The Exit Strategy for Bridging Finance

Your exit strategy, or simply exit, for bridging finance is the means by which you intend to pay off the loan, plus all fees and interest associated with it.

The exit strategy is a key part of the bridging finance application as it shows the clear plan for repayment. Unlike traditional loans that are repaid through regular monthly payments, the bridging finance is covered in full once the planned exit occurs.

Exit strategies are usually one of these four:

1

Remortgaging

Though a mortgage is typically unsuitable in the first instance, they are the most stable form of funding for long-term property ownership.

In these cases, once those problems are overcome, either because the property has been bought with the bridging finance and there’s time to put a mortgage in place, or because renovations have been completed, the mortgage can be obtained and used to pay off the bridging finance.

This repayment through remortgaging is the most suitable exit strategy for those looking to own the property outright for the long term.

2

Sale of Existing Property

If you are moving house from an existing home to a new property and are looking to bridging finance to not lose out on an opportunity, add additional funds for renovation, or to gain the advantages of a cash buyer and ‘break the property chain’, then you will have that old home to sell once everything has been completed. This forms your exit strategy.

The proceeds from the sale of your existing property are used to repay the bridging finance.

3

Sale of Financed Property

The third most common exit strategy is to sell the property being bought for profit. This occurs when the property is bought as an investment project, renovated to a high standard, and placed back on the market at a higher price. Commonly known as ‘flipping’, using bridging loans to provide the essential capital allows for the opportunity for investment where mortgages and other forms of funding may be too slow or otherwise inadequate.
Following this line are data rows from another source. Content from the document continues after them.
import Literature.NumberTheory.LFunctions.SchoenfeldBrentSieve

/-!
# Brent's range of Schoenfeld 1976, Cor. 1 — block 14: `[2897932415, 3101356159)`

Topic: `Literature/NumberTheory/LFunctions`. COMPUTATIONAL (one `native_decide`, `≈ 60–80 s`): the `97`
segments of `2²¹` integers of the certified checker of `SchoenfeldBrentSieve.lean` based at
`N = 2897932414` pass every cell check of `|π(x) − li(x)| < 4613.5`, entering with `π(2897932414) = 139769148` and
leaving with `π(3101356158) = 149090410`. Consumed by the assembly `SchoenfeldExplicitBrentProofs.lean`
through `BrentSieve.brentOK_step` (discharge of `Literature.NumberTheory.LFunctions.Schoenfeld1976_brentRange`).

## References

* L. Schoenfeld, Math. Comp. 30 (1976), 337–360, proof of Cor. 1 (p. 340). [Schoenfeld1976]
* R. P. Brent, Math. Comp. 29 (1975), 43–56, Table 1. [Brent1975]
-/

namespace Literature.NumberTheory.LFunctions

namespace BrentSieve

/-- Block 14 of the certified check of Brent's range: `checkChunk 2897932414 97 139769148 149090410`. [folklore] -/
theorem checkChunk_14 : checkChunk 2897932414 97 139769148 149090410 = true := by
  native_decide

end BrentSieve

end Literature.NumberTheory.LFunctions
/-- **Inner gluing, right arm.** Let `A` be a fenced right arm whose inner landing heights are
`[B₀, B₀ + n/64]` and let `T` be an open walk ending on the column `{x₀ = n - 1}`, staying in
`{x₀ ≤ n - 1}`, starting in `{x₀ ≤ n - n/8}`, and lying in the band `{B₀ ≤ x₁ ≤ B₀ + n/64}` as long
as `x₀ ≥ n - n/8`.  Then some vertex of `T` is joined to the inner endpoint of the arm by an open
walk inside the carrier (inner attaching walk and inner fence crossing). [cite: Nolin2008, §4.3, proof of Prop. 12 (arXiv 0711.4948: Prop. 11)] -/
theorem ZdSepOpenArmR.exists_walk_of_innerCorridor (A : ZdSepOpenArmR ω n N B₀ (B₀ + (n / 64 : ℕ)) lo' hi')
    (he : 1 ≤ n / 8) (T : (zdGraph 2).Walk s y) (hy : y 0 + 1 = n) (hs : s 0 ≤ (n : ℤ) - (n / 8 : ℕ))
    (hT : ∀ z ∈ T.support, z 0 + 1 ≤ n ∧ ((n : ℤ) - (n / 8 : ℕ) ≤ z 0 → B₀ ≤ z 1 ∧ z 1 ≤ B₀ + (n / 64 : ℕ))) :
    ∃ m ∈ T.support, ∃ U : (zdGraph 2).Walk A.x m,
      (∀ z ∈ U.support, z ∈ A.carrier) ∧ ∀ e ∈ U.edges, e ∈ ω := by
  obtain ⟨q, T₁, hq, hT₁s, -⟩ :=
    exists_prefix_reach_le 0 T.reverse ((n : ℤ) - (n / 8 : ℕ)) (by omega) hs
  have hbox : ∀ z ∈ T₁.reverse.support, (n : ℤ) - (n / 8 : ℕ) ≤ z 0 ∧ z 0 ≤ (n : ℤ) - 1 ∧
      B₀ ≤ z 1 ∧ z 1 ≤ B₀ + (n / 64 : ℕ) := by
    intro z hz
    rw [Walk.support_reverse, List.mem_reverse] at hz
    obtain ⟨h1, h2⟩ := hT₁s z hz
    rw [Walk.support_reverse, List.mem_reverse] at h2
    obtain ⟨h3, h4⟩ := hT z h2
    exact ⟨h1, by omega, h4 h1⟩
  have hx := A.hx
  obtain ⟨m, hmT, hmV⟩ := exists_mem_support_of_vFence (L := (n : ℤ) - (n / 8 : ℕ)) (R := (n : ℤ) - 1)
    (B₀ := B₀) (B₁ := B₀ + (n / 64 : ℕ)) A.V' (fun z hz => ⟨(A.hV' z hz).1, by have := (A.hV' z hz).2.1; omega⟩)
    (by rw [A.hab'.1]; omega) (by rw [A.hab'.2]; omega) (by omega) T₁.reverse hq (by omega) hbox
  obtain ⟨Uv, hUvs, hUve⟩ := exists_walk_within_support A.V' A.hu' hmV
  have hmT' : m ∈ T.support := by
    rw [Walk.support_reverse, List.mem_reverse] at hmT
    have := (hT₁s m hmT).2
    rwa [Walk.support_reverse, List.mem_reverse] at this
  refine ⟨m, hmT', A.P'.append Uv, fun z hz => ?_, fun e he => ?_⟩
  · rw [Walk.mem_support_append_iff] at hz
    rcases hz with hz | hz
    · exact Or.inr (Or.inr (Or.inr (Or.inr hz)))
    · exact Or.inr (Or.inr (Or.inr (Or.inl (hUvs z hz))))
  · rw [Walk.edges_append, List.mem_append] at he
    rcases he with he | he
    · exact A.hP'o e he
    · exact A.hV'o e (hUve e he)

/-- **Outer gluing, left arm** (mirror image of `ZdSepOpenArmR.exists_walk_of_outerCorridor`): the
corridor crossing starts on the column `{x₀ = -N - 1}`, stays in `{x₀ ≤ -N - 1}`, reaches
`{x₀ ≤ -N - N/8}` and lies in the band while `x₀ ≥ -N - N/8`. [cite: Nolin2008, §4.3, proof of Prop. 12 (arXiv 0711.4948: Prop. 11)] -/
theorem ZdSepOpenArmL.exists_walk_of_outerCorridor (A : ZdSepOpenArmL ω n N lo hi B₀ (B₀ + (N / 64 : ℕ)))
    (hE : 1 ≤ N / 8) (T : (zdGraph 2).Walk s y) (hs : s 0 = -(N : ℤ) - 1) (hy : y 0 ≤ -(N : ℤ) - (N / 8 : ℕ))
    (hT : ∀ z ∈ T.support, z 0 ≤ -(N : ℤ) - 1 ∧ (-(N : ℤ) - (N / 8 : ℕ) ≤ z 0 → B₀ ≤ z 1 ∧ z 1 ≤ B₀ + (N / 64 : ℕ))) :
    ∃ m ∈ T.support, ∃ U : (zdGraph 2).Walk A.x m,
      (∀ z ∈ U.support, z ∈ A.carrier) ∧ ∀ e ∈ U.edges, e ∈ ω := by
  obtain ⟨q, T₁, hq, hT₁s, -⟩ := exists_prefix_reach_le 0 T (-(N : ℤ) - (N / 8 : ℕ)) (by rw [hs]; omega) hy
  have hbox : ∀ z ∈ T₁.reverse.support, -(N : ℤ) - (N / 8 : ℕ) ≤ z 0 ∧ z 0 ≤ -(N : ℤ) - 1 ∧
      B₀ ≤ z 1 ∧ z 1 ≤ B₀ + (N / 64 : ℕ) := by
    intro z hz
    rw [Walk.support_reverse, List.mem_reverse] at hz
    obtain ⟨h1, h2⟩ := hT₁s z hz
    obtain ⟨h3, h4⟩ := hT z h2
    exact ⟨h1, h3, h4 h1⟩
  have hz := A.hz
  obtain ⟨m, hmT, hmV⟩ := exists_mem_support_of_vFence (L := -(N : ℤ) - (N / 8 : ℕ)) (R := -(N : ℤ) - 1)
    (B₀ := B₀) (B₁ := B₀ + (N / 64 : ℕ)) A.V
    (fun z hz => ⟨by have := (A.hV z hz).1; omega, by have := (A.hV z hz).2.1; omega⟩)
    (by rw [A.hab.1]; omega) (by rw [A.hab.2]; omega) (by omega) T₁.reverse hq hs hbox
  obtain ⟨Uv, hUvs, hUve⟩ := exists_walk_within_support A.V A.hu hmV
  have hmT' : m ∈ T.support := by
    rw [Walk.support_reverse, List.mem_reverse] at hmT
    exact (hT₁s m hmT).2
  refine ⟨m, hmT', A.W.append (A.P.append Uv), fun z hz => ?_, fun e he => ?_⟩
  · rw [Walk.mem_support_append_iff, Walk.mem_support_append_iff] at hz
    rcases hz with hz | hz | hz
    · exact Or.inl hz
    · exact Or.inr (Or.inr (Or.inl hz))
    · exact Or.inr (Or.inl (hUvs z hz))
  · rw [Walk.edges_append, List.mem_append, Walk.edges_append, List.mem_append] at he
    rcases he with he | he | he
    · exact A.hWo e he
    · exact A.hPo e he
    · exact A.hVo e (hUve e he)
Once the property is flipped - that is, renovated and resold - the proceeds are used to exit the bridging finance, with profit left for the investor.

4

Combined Exit Strategies

There is no requirement for your exit strategy to neatly fit exactly one of these outcomes. Combined exit strategies are often used, for example, one that involves the sale of the old property as well as an additional mortgage for additional capital.

Combining exit strategies requires a clear, well-written exit strategy plan. Working with a professional broker will help ensure that it meets the lender’s requirements.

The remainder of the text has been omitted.